After two straight nights of Protestant rioting, Britain decided Tuesday to send hundreds more troops into Northern Ireland to intercept mobs that were hijacking cars, attacking police and erecting flaming barricades.
The widespread unrest is aimed at overturning a ban on a Protestant march through a Catholic neighborhood.
British Prime Minister Tony Blair agreed to meet leaders of the 80,000-strong Protestant Orange Order to discuss whether its members can parade through the main Catholic enclave of Portadown, the group’s spiritual heartland southwest of Belfast.
In Portadown, several hundred would-be marchers camped in tents Tuesday outside the rural Drumcree Anglican church, where extensive barbed-wire barricades prevented their Sunday parade from going near Catholic homes along Garvaghy Road.
They vow to hold their ground until authorities let them complete their parade along the entire route they have used since 1807.
In Washington, the U.S. government backed the British position.
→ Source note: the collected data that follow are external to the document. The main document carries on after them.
/-
Copyright (c) 2026 the pub-hodgecm-mathlib formalisation cell (harness21).  Prover seat hodgecm-mathlib-K2E1-p10 (g6), Track B ∕ K2-LIT, h413 =
`stmt-HodgeConjecture-24833`, route `HCCMUnconditional`; R90-TF S8 «ContSpec-n½», (M) socket road: FILE B ED. 7 :299 `sock_S8_res_middleResidue_isPiN`
HYPOTHESIS-FIRST, ED. 3 (RES-INT line 7 (7c), census `K2/K2E1-p10/g6/CENSUS-LINE7-Packaging.K2E1-p10-g6.md` d2e571fc812fd5b2).
-/
import Summits.HodgeConjecture.HodgeConjecture.Theorems.R90S8ResMiddleResidueIsPiNOfLettersV2U3         -- ★ p864766 (this seat) ED. 2: `res_middleResidue_isPiN_of_quotients`
import Summits.HodgeConjecture.HodgeConjecture.Theorems.R90S8DiscreteIrreducibleAdmissibleU3Statement    -- ★ p864593 (K2E1-p14) J-S8-ADM: `localConstituent_subsingleton_cm_three_of_AFA`
import Literature.NumberTheory.Automorphic.IrreducibleClassesComap                                      -- ★ `IrrClass.comap_injective`
import HarnessLib

/-!
# R90 · S8 «ContSpec-n½» — `R90S8ResMiddleResidueIsPiNOfConstituentU3`: the (M) socket `sock_S8_res_middleResidue_isPiN` (B ED. 7 :299) HYPOTHESIS-FIRST, ED. 3 —
# «EVERY local constituent is a quotient» (ED. 2's pins (QUOT-S)∕(QUOT-N)) from «SOME local constituent is a quotient» ((ONE-S)∕(ONE-N), the RES-INT line-7 output of ★ (7b)
# p865019) and the printed letter «AFA» (one constituent class per place, ★ p864593) [Rogawski1990 §13.1, §13.9; FlathCorvallis1979 Thm. 3; MoeglinWaldspurger1995 IV.1.11]

Cell `pub/hodgecm-mathlib`, crux H413 = `stmt-HodgeConjecture-24833` (lane `--kind proof --supports stmt-HodgeConjecture-24833 --as helper`), route of record
`HCCMUnconditional`; programme R90-TF, section S8, the (M) socket road.  THEOREMS ONLY (no `def`, no `instance`, no `notation`, no `sorry`).  CLOSES NO SOCKET: the (M) :299
`sorry` stays until the ONE-constituent letters are discharged ((7d) «`P′ ∩ Res(V_τ) ≠ 0`» + the section dictionary + FACT-N, through ★ (7b) `exists_isConstituentOf_equiv_quotientRep_of_meets_iSup_range`).

THE STEP (census (1): «by ★ hAF one-class-per-place it suffices to EXHIBIT ONE quotient-shaped constituent of `P′` at `v`»).  ED. 2 (★ p864766 `res_middleResidue_isPiN_of_quotients`) closes
the socket's ∃-body from the printed letters `hLQ` (SPLIT-LQ), `hKO` (ORIENT) and two pins quantified over EVERY `v`-constituent class of `P′`.  Under «AFA» (★ Literature named fact
`UnitaryGroup.AutomorphicFlathAdmissible`, the hypothesis `hAF` — a CONDITIONAL input exactly as in ★ p864593) two constituent classes of `P′.finRep.smoothPart ∘ inclPlace v` COINCIDE
(★ `localConstituent_subsingleton_cm_three_of_AFA`), and `IrrClass.comap` along the place isomorphism `localPiEquiv` is injective (★ `IrrClass.comap_injective`); so a pin over every
constituent follows from its instance at ONE constituent: (QUOT-S) ⟸ (ONE-S) ∧ AFA, (QUOT-N) ⟸ (ONE-N) ∧ AFA (§1), and the head (§2) is ED. 2 over {`hLQ`, `hKO`, `hAF`, (ONE-S), (ONE-N)}.
(ONE-N) is, at each non-split `v` and along the frame of ★ `KeysOrientation` (ii), LITERALLY the output shape of ★ (7b) `exists_isConstituentOf_equiv_quotientRep_of_meets_iSup_range`
(`∃ r, (IrrClass.mk r).IsConstituentOf _ ∧ Nonempty (r.ρ.Equiv K.quotientRep)`) read through `IrrClass.comap (cmDatumLocalCongr …)`; (ONE-S) likewise at split `v` with ★ p864513's
`parabolicIndGL` quotient map `q`.
* §1 `quotS_of_oneS_of_AFA`, `quotN_of_oneN_of_AFA` — the two upgrades, stated on the pin bodies of ★ p864766 byte for byte.
* §2 **`res_middleResidue_isPiN_of_constituent`** — (M) :299's ∃-body from `hLQ`, `hKO`, `hAF`, (ONE-S), (ONE-N).
HONEST LABEL: HC_CM is proved only modulo the 7 printed citations (2 remaining named inputs: hLiu418 = `stmt-HodgeConjecture-24832`, h413 = `stmt-HodgeConjecture-24833`) until
rung 0 closes; this file is hypothesis-first («AFA» named, ONE-letters visible), pays no socket; count-neutral.

## References
* [Rogawski1990] J. D. Rogawski, *Automorphic Representations of Unitary Groups in Three Variables*, Ann. of Math. Stud. 123 (1990), §12.2 pp. 173–174; §13.1 p. 199; §13.9 (ii) p. 229.
* [FlathCorvallis1979] D. Flath, *Decomposition of representations into tensor products*, Proc. Sympos. Pure Math. 33.1 (1979), Thm. 3.
* [BorelJacquetCorvallis1979] A. Borel, H. Jacquet, *Automorphic forms and automorphic representations*, Proc. Sympos. Pure Math. 33.1 (1979), §4.6.
* [MoeglinWaldspurger1995] C. Mœglin, J.-L. Waldspurger, *Spectral Decomposition and Eisenstein Series* (1995), IV.1.11, V.3.13.
-/

set_option autoImplicit false
-- the mandated namespace repeats the single-problem summit's segment (`HodgeConjecture.HodgeConjecture`)
set_option linter.dupNamespace false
“We understand the deep emotions evoked by the commemorative marchers in Northern Ireland and the difficult choices that the appointed parades commissions must make,” said State Department spokesman James Rubin.
“Public safety and the rights of both communities must be taken into consideration. We urge responsible leaders in both communities to abide by the parades commissions’ decisions and to work to defuse the current impasse.”
The fight over whose rights should prevail–those of the Orangemen or those of Garvaghy Road’s militant Catholics–has sparked sectarian mayhem across Northern Ireland for three summers running, with the Orangemen winning most of the time.
“No march should enter any area where they are not wanted. This is not an issue of conflicting rights. It is an issue of equality, of civil rights,” said Gerry Adams, leader of the Irish Republican Army-allied Sinn Fein party, which in 1995 began organizing opposition to Orange parades that pass near Catholic areas.
Calling the Orange Order a “sectarian, anti-Catholic organization,” Adams said its leaders must meet with the Garvaghy Road protest leader, former IRA prisoner Breandan MacCionnaith.
Instead, Orange leaders plan to meet Thursday with Blair to demand their right “to walk the queen’s highway,” something Blair says cannot happen on Garvaghy Road unless the Orangemen negotiate with their enemies.
The Royal Ulster Constabulary calculated that from Sunday afternoon to Tuesday morning across the province, 42 police officers were wounded, 101 vehicles were set on fire and used as road barricades, 213 other cars were damaged, 110 homes and other buildings vandalized and 63 rioters arrested.
Police said joint police and army patrols were barraged by gasoline bombs on 330 occasions.
The army announced Tuesday that it will reinforce its 18,000- member garrison in Northern Ireland with about 800 soldiers from England.